I forgot I wanted to tell PatBeek -- Looking at your pics your hive is sitting up on blocks. That is how I had mine but down low just one one row of blocks and a big windstorm came through and blew it off and upside down, knocked all the comb down  Yours might be better protected by the fence but anyway fyi if you get storms. I have had suggestions for angled legs, ratchet straps, tiedowns.
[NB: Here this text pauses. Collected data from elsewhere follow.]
/-! ## §2 The identity-theorem step: the pairing equals the four-term on the diagonal -/

/-- **THE DIAGONAL χ FOUR-TERM IDENTITY ON `D₁` FROM THE TUBE RELATION** (twin of ★ `diag_eq_fourTerm_of_pairing_on'`): `D₁ ⊆ D⁺` open preconnected with two sub-tube boxes
`O₁, O₂′ ⊆ D₁` (`2 < Re z′ < Re z` on `O₁ × O₂′`), `w` holomorphic on `D₁`, the kernel `B` separately holomorphic ∕ anti-holomorphic (`hB₁`, `hB₂`), a pairing `Φ` holomorphic ∕
anti-holomorphic with `Φ = R_χ₂` whenever `2 < Re z′ < Re z` in `D₁`; THEN `Φ z z = R_χ₂(z, z)` for every `z ∈ D₁` (★ `eqOn_prod_of_separately_differentiableOn` on `D₁ × conj⁻¹D₁`, then the
diagonal `u = conj z`). [cite: MoeglinWaldspurger1995, IV.2.3, IV.3.12 (a)] [cite: Arthur1980TraceFormulaII, §4] -/
theorem diag_eq_chiFourTerm₂_of_pairing {D₁ : Set ℂ} (hD₁ : IsOpen D₁) (hD₁c : IsPreconnected D₁) (hD₁sub : D₁ ⊆ {z : ℂ | 1 < z.re ∧ 0 < z.im})
    {O₁ O₂' : Set ℂ} (hO₁ : IsOpen O₁) (hO₁ne : O₁.Nonempty) (hO₁D : O₁ ⊆ D₁) (hO₂' : IsOpen O₂') (hO₂'ne : O₂'.Nonempty) (hO₂'D : O₂' ⊆ D₁)
    (hsep : ∀ z ∈ O₁, ∀ z' ∈ O₂', 2 < z'.re ∧ z'.re < z.re)
    (Cμ CK a : ℝ) {T : ℝ} (hT : 0 < T)
    {w : ℂ → ℂ} (hw : DifferentiableOn ℂ w D₁) {B : ℂ → ℂ → ℂ} (hB₁ : ∀ z' ∈ D₁, DifferentiableOn ℂ (fun z : ℂ => B z z') D₁)
    (hB₂ : ∀ z ∈ D₁, DifferentiableOn ℂ (fun u : ℂ => B z (conj u)) {u : ℂ | conj u ∈ D₁})
    {Φ : ℂ → ℂ → ℂ}
    (hΦ₁ : ∀ z' ∈ D₁, DifferentiableOn ℂ (fun z : ℂ => Φ z z') D₁)
    (hΦ₂ : ∀ z ∈ D₁, DifferentiableOn ℂ (fun u : ℂ => Φ z (conj u)) {u : ℂ | conj u ∈ D₁})
    (hrel : ∀ z ∈ D₁, ∀ z' ∈ D₁, 2 < z'.re → z'.re < z.re →
      Φ z z' = ((Cμ : ℝ) : ℂ) * (((CK : ℝ) : ℂ) *
        ((((T : ℝ) : ℂ) ^ (z + conj z' - 2) / (z + conj z' - 2)) * ((a : ℝ) : ℂ)
          + (((T : ℝ) : ℂ) ^ (z - conj z') / (z - conj z')) * conj (w z')
          - (((T : ℝ) : ℂ) ^ (-(z - conj z')) / (z - conj z')) * w z
          - (((T : ℝ) : ℂ) ^ (-(z + conj z' - 2)) / (z + conj z' - 2)) * B z z')))
    {z : ℂ} (hzD : z ∈ D₁) :
    Φ z z = ((Cμ : ℝ) : ℂ) * (((CK : ℝ) : ℂ) *
        ((((T : ℝ) : ℂ) ^ (z + conj z - 2) / (z + conj z - 2)) * ((a : ℝ) : ℂ)
          + (((T : ℝ) : ℂ) ^ (z - conj z) / (z - conj z)) * conj (w z)
          - (((T : ℝ) : ℂ) ^ (-(z - conj z)) / (z - conj z)) * w z
          - (((T : ℝ) : ℂ) ^ (-(z + conj z - 2)) / (z + conj z - 2)) * B z z)) := by
  -- the identity in the variables `(z, u = conj z′)` on `D₁ × conj⁻¹ D₁`
  set F : ℂ → ℂ → ℂ := fun z u => Φ z (conj u) with hF_def
  set G : ℂ → ℂ → ℂ := fun z u =>
      ((Cμ : ℝ) : ℂ) * (((CK : ℝ) : ℂ) *
        ((((T : ℝ) : ℂ) ^ (z + u - 2) / (z + u - 2)) * ((a : ℝ) : ℂ)
          + (((T : ℝ) : ℂ) ^ (z - u) / (z - u)) * conj (w (conj u))
          - (((T : ℝ) : ℂ) ^ (-(z - u)) / (z - u)) * w z
          - (((T : ℝ) : ℂ) ^ (-(z + u - 2)) / (z + u - 2)) * B z (conj u))) with hG_def
  have hD₂ : IsOpen {u : ℂ | conj u ∈ D₁} := hD₁.preimage Complex.continuous_conj
  have hD₂c : IsPreconnected {u : ℂ | conj u ∈ D₁} := by
    have h1 : {u : ℂ | conj u ∈ D₁} = (fun z : ℂ => conj z) '' D₁ := by
      ext u
      refine ⟨fun hu => ⟨conj u, hu, Complex.conj_conj u⟩, ?_⟩
      rintro ⟨z, hz1, rfl⟩
      show conj (conj z) ∈ D₁
      rw [Complex.conj_conj]; exact hz1
    rw [h1]
    exact hD₁c.image _ Complex.continuous_conj.continuousOn
  have hF₁ : ∀ u ∈ {u : ℂ | conj u ∈ D₁}, DifferentiableOn ℂ (fun z => F z u) D₁ := fun u hu => hΦ₁ (conj u) hu
  have hG₁ : ∀ u ∈ {u : ℂ | conj u ∈ D₁}, DifferentiableOn ℂ (fun z => G z u) D₁ := fun u hu => differentiableOn_chiFourTerm₂_fst hD₁sub Cμ CK a hT hw hB₁ hu
  have hF₂ : ∀ z ∈ D₁, DifferentiableOn ℂ (fun u => F z u) {u : ℂ | conj u ∈ D₁} := fun z hz => hΦ₂ z hz
  have hG₂ : ∀ z ∈ D₁, DifferentiableOn ℂ (fun u => G z u) {u : ℂ | conj u ∈ D₁} := fun z hz => differentiableOn_chiFourTerm₂_snd_conj hD₁ hD₁sub Cμ CK a hT hw hB₂ hz
  -- the boxes `O₁ ⊆ D₁`, `conj⁻¹ O₂′ ⊆ conj⁻¹ D₁`
  have hO₂ : IsOpen {u : ℂ | conj u ∈ O₂'} := hO₂'.preimage Complex.continuous_conj
  have hO₂ne : ({u : ℂ | conj u ∈ O₂'} : Set ℂ).Nonempty := by
    obtain ⟨z', hz'⟩ := hO₂'ne
    exact ⟨conj z', show conj (conj z') ∈ O₂' by rw [Complex.conj_conj]; exact hz'⟩
  have hO₂D : {u : ℂ | conj u ∈ O₂'} ⊆ {u : ℂ | conj u ∈ D₁} := fun u hu => hO₂'D hu
  have heq : ∀ z ∈ O₁, ∀ u ∈ {u : ℂ | conj u ∈ O₂'}, F z u = G z u := by
    intro z hz u hu
    obtain ⟨h1, h2⟩ := hsep z hz (conj u) hu
    have h := hrel z (hO₁D hz) (conj u) (hO₂'D hu) h1 h2
    simp only [Complex.conj_conj] at h
    exact h
  have hid := eqOn_prod_of_separately_differentiableOn hD₁ hD₁c hD₂ hD₂c hO₁ hO₁ne hO₁D hO₂ hO₂ne hO₂D hF₁ hG₁ hF₂ hG₂ heq
  have hzc : conj z ∈ {u : ℂ | conj u ∈ D₁} := by
    show conj (conj z) ∈ D₁
    rw [Complex.conj_conj]; exact hzD
  have hdiag := hid z hzD (conj z) hzc
  simp only [hF_def, hG_def, Complex.conj_conj] at hdiag
  exact hdiag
@Daniel Y Yeah I hear you about pros and cons. Mine did cross combs and I knocked a comb down. Then the storm! Did you put some wax on the guides? I didn't at first but after the storm I rehung the good ones straight and put the best ones on the outside plus waxed the guides so now they are building new ones straight. Also very new comb seems super soft so I am just gently scooting those bars over and not lifting them out. They have reattached the busted combs and built them bigger, seem more solid. I have had mine about a month after catching a swarm. I was wondering the same thing about maybe making partial frames at the top for extra solid top corners? One one comb they are attaching one side to the wall. I am leaving it alone until they repair the storm mess. I also wonder if it would be better to just leave some of the core brood nest completely alone and just check the outer ones? Anyway I guess we will learn! 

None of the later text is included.